Exposing the Syndicate
The Kefauver Committee, as it became commonly known, interviewed hundreds of witnesses in fourteen cities over the course of fifteen months, in the first governmental attempt to expose the extent of the breadth of organized crime in America.

A Public Drama
Estes Kefauver leaves White House, 1952. While addressing the problem of organized crime, Kefauver, a political opportunist who had helped push for the creation of the committee, was hoping to gain national exposure and public support in anticipation of the 1952 presidential election. His wish for publicity was granted with the live broadcasting of the hearings.

A Television Event
Although the committee's executive sessions were closed to the press, much of the hearings was televised nationally, and more than 30 million Americans tuned in to watch Kefauver and his colleagues interrogate some of the most famous crime leaders in the nation.

A Nation Riveted
An article in Life Magazine described the public sentiment: "People had suddenly gone indoors into living rooms, taverns, and clubrooms, auditoriums and back-offices. There, in eerie half-light, looking at millions of small frosty screens, people sat as if charmed. Never before had the attention of the nation been riveted so completely on a single matter."

Crusade and Campaign
Estes Kefauver listening to testimony. As the Kefauver Committee made its way to major cites across the country, Americans increasingly saw Kefauver as a heroic "everyman" leading a crusade against corrupt criminals. Before each session, Kefauver and his colleagues gave press conferences; often the committee took strategically placed breaks from hearing testimony in order to hold conferences in time for the coverage to make the evening editions of newspapers. Kefauver became very popular.

The Holy Grail
While Kefauver's stance garnered increasing public support, casino operators in Las Vegas, anticipating the arrival of the committee, grew anxious.

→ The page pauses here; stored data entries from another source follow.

import Literature.AlgebraicGeometry.HodgeTheory.HodgeLociDichotomyOfHolomorphicFrames
import Mathlib.LinearAlgebra.Determinant
import HarnessLib

/-!
# Analytic moving frames: determinants and coordinates (Cramer), for Griffiths' frame hypothesis

Family `hodge`, layer `Literature/AlgebraicGeometry/HodgeTheory`; proof file (theorems only, no
definition, no named fact) of the unit `bku_finite_monodromyOrbit_of_isHodgeGenericIn`
(`HodgeGenericQbarDescent.lean`; Baldi–Klingler–Ullmo, Invent. Math. 235 (2024), §3.2).

`HodgeLociDichotomyOfHolomorphicFrames.lean` reduced that fact to a frame form of Griffiths'
theorem: locally on `S(ℂ)`, a GRADED holomorphic family of bases of `Hᵏ(X_s; ℚ) ⊗ ℂ` adapted to the
whole transported Hodge flag, with holomorphic coordinate functions. The printed theorem (Voisin I,
Thm. 10.3: "the `F^p H^k(X_b) ⊂ H^k(X_b, ℂ) = H^k(X_0, ℂ)` are holomorphic sub-vector bundles") is a
statement about EACH `F^p` separately. This file proves the linear algebra and elementary several
complex variables in between, so that the remaining input of the unit is exactly the subbundle
statement (`bku_finite_monodromyOrbit_of_isHodgeGenericIn_of_holomorphicHodgeSubbundles`):

* `analyticOnNhd_basis_det`, `analyticOnNhd_matrix_det`, `analyticOnNhd_matrix_adjugate`,
  `analyticOnNhd_matrix_inv` — determinants, adjugates and inverses of analytic matrix functions are
  analytic (Leibniz expansion, `A⁻¹ = (det A)⁻¹ • adj A`);
* `analyticOnNhd_basis_repr` — Cramer: the coordinates of a fixed vector in an analytically moving
  basis are analytic (so the coordinate clause of the frame hypothesis is automatic);
* `exists_gradedFrame_of_frames` — from analytic frames of the members `F z p` of an analytic family
  of flags and a graded basis adapted to the flag at one point `z₁`, an analytic family of bases,
  graded like the given one, adapted to the whole flag on a neighbourhood of `z₁` ("graph
  coordinates": normalise the frame of `F z p` by the inverse of its block of coordinates of degree
  `≥ p`; the resulting matrix is block unipotent, `Matrix.BlockTriangular.det`);
* `exists_holomorphicFrame_of_subbundleFrames` — the geometric repackaging along the flat
  trivialisation (continuations of a reference admissible state; the frames for another admissible
  base state differ by a constant automorphism, `HodgeStructure.comapEquiv_comapEquiv`);
* `bku_finite_monodromyOrbit_of_isHodgeGenericIn_of_holomorphicHodgeSubbundles` — the fact from the
  subbundle form of Griffiths' theorem alone.

## References

* [VoisinHodgeI2002] C. Voisin, Hodge Theory and Complex Algebraic Geometry I, CUP (2002), §10.2.2,
  Thm. 10.3 (the Hodge subbundles `F^p 𝓗^k` are holomorphic), Thm. 10.9.
* [Griffiths1968PeriodsII] P. Griffiths, Periods of integrals on algebraic manifolds II, Amer. J.
  Math. 90 (1968).
* [Deligne1972WeilK3] P. Deligne, La conjecture de Weil pour les surfaces K3, Invent. Math. 15
  (1972), Prop. 7.5.
* [BaldiKlinglerUllmo2024] G. Baldi, B. Klingler, E. Ullmo, On the distribution of the Hodge locus,
  Invent. Math. 235 (2024), §3.2.
-/

noncomputable section

open _root_.Topology _root_.Filter
open scoped TensorProduct

namespace Literature.AlgebraicGeometry.HodgeTheory

section HodgeTheory

section MovingFrame

variable {M : Type*} [AddCommGroup M] [Module ℂ M] {ι : Type*} [Fintype ι] [DecidableEq ι]
  {E' : Type*} [NormedAddCommGroup E'] [NormedSpace ℂ E'] {D : Set E'}

/-- **The determinant of an analytic family of vectors is analytic**: if all coordinates
`z ↦ u.repr (f z j) i` in a fixed basis `u` are analytic on `D`, so is `z ↦ u.det (f z)` (Leibniz
expansion). [folklore] -/
theorem analyticOnNhd_basis_det (u : Module.Basis ι ℂ M) (f : E' → ι → M)
    (hf : ∀ i j, AnalyticOnNhd ℂ (fun z ↦ u.repr (f z j) i) D) :
    AnalyticOnNhd ℂ (fun z ↦ u.det (f z)) D := by
  have h : (fun z ↦ u.det (f z)) =
      fun z ↦ ∑ σ : Equiv.Perm ι, ((Equiv.Perm.sign σ : ℤ) : ℂ) * ∏ i, u.repr (f z i) (σ i) := by
    funext z
    rw [Module.Basis.det_apply, Matrix.det_apply]
    refine Finset.sum_congr rfl fun σ _ ↦ ?_
    rw [Units.smul_def, zsmul_eq_mul]
    simp only [Module.Basis.toMatrix_apply]
  rw [h]
  refine Finset.analyticOnNhd_fun_sum _ fun σ _ ↦ analyticOnNhd_const.mul ?_
  exact Finset.analyticOnNhd_fun_prod _ fun i _ ↦ hf (σ i) i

Casino owners knew that, despite their deep connections, they remained potentially vulnerable. One member of the Syndicate recalled, "You just got to the point where you thought you didn't have to bribe everybody, or at least in Nevada not pay so much, and then along comes Kefauver."

Ambiguity and Denials
On November 15, 1950, Kefauver and his colleagues arrived in Las Vegas. The committee had already been conducting hearings for five months, and they were tired. Many of the high profile casino owners who had received subpoenas for the committee, like Moe Dalitz, had skipped town. Kefauver and his committee interviewed only six witnesses, and these were were hardly helpful. It was the same throughout the hearings; ambiguous answers and flat-out denials were the norm.

A Short Session
After just two hours of interviewing witnesses, the committee took a break to visit Boulder Dam. Upon returning, they continued the hearings for a short time before holding a press conference and calling the Las Vegas portion of the investigation to an end. All told, the hearings barely lasted a day.

Come and Gone
To Las Vegans, the hearings were both a relief and almost disappointingly anti-climactic. As a story covering the hearings in the Las Vegas Review-Journal began, "The United States Senate's crime investigating committee blew into town yesterday like a desert whirlwind, and after stirring up a lot of dust, it vanished, leaving only the rustling among prominent local citizens as evidence that it had paid its much publicized visit here."

Symbiosis
What Kefauver and his colleagues were finding was that the relationship between politicians, authorities and mobsters was not as clear-cut as had been posited. For decades the government and the Syndicate had maintained a symbiotic relationship. Syndicate members were often major donors to political campaigns. Many prominent politicians of the day, even those who publicly praised Kefauver's efforts, had intimate, albeit secret, ties with Syndicate members. Kefauver himself was known to be fond of gambling, and committee member Herbert O'Conor was rumored to have ties to the Mafia.

A Moral Judgement
Gamblers at baccarat table, Sands Casino. The Kefauver Committee's final report was more than 11,000 pages long, out of which only four pages pertained to Las Vegas. Although the committee came up with little new information about Las Vegas, Kefauver did have some general comments about the city. "Big time gambling is amoral," he concluded. "Gambling produces nothing and adds nothing to the economy or society of our nation."

McCarran Steps In
To remedy Las Vegas' apparent inability to keep organized crime out of city lines, Kefauver suggested that the federal government impose a 10 percent tax on all gaming. But such a proposition would have been disastrous for Las Vegas, and Senator Pat McCarran fervently and successfully argued against Kefauver's suggestion.

The Black Book
However, caught between a rock and a hard place, Nevada officials were eventually pressured to make steps toward some kind of gaming oversight. In 1955, to weed out gangsters, the state required that any owner of a casino be licensed by the state gaming board. The act inadvertently enshrined organized crime. It ruled out corporations, which have thousands of shareholder "owners," making personal (and mostly illegal) fortunes the only money readily available. That was Kefauver's legacy. Later, Nevada created the Gaming Control Board, and adapted more stringent laws in an attempt to weed out gangster applicants for licenses. In 1960, the Gaming Control Board published "the Black Book," officially entitled A List of Excluded Persons, banning known gangsters from casinos.

The Cover of Time
Estes Kefauver waving from an official car. Kefauver gained national prominence and popularity as a result of the hearings. He was on the cover of Time magazine and co-wrote a book, Crime in America, about the investigation. In 1952 and 1956, Kefauver ran for president, but was unsuccessful in his bid for the Democratic nomination. For the latter election, however, he was nominated as the Democratic presidential candidate Adlai Stevenson's running mate. Kefauver died on August 10, 1963, two days after experiencing a massive heart attack on the Senate floor.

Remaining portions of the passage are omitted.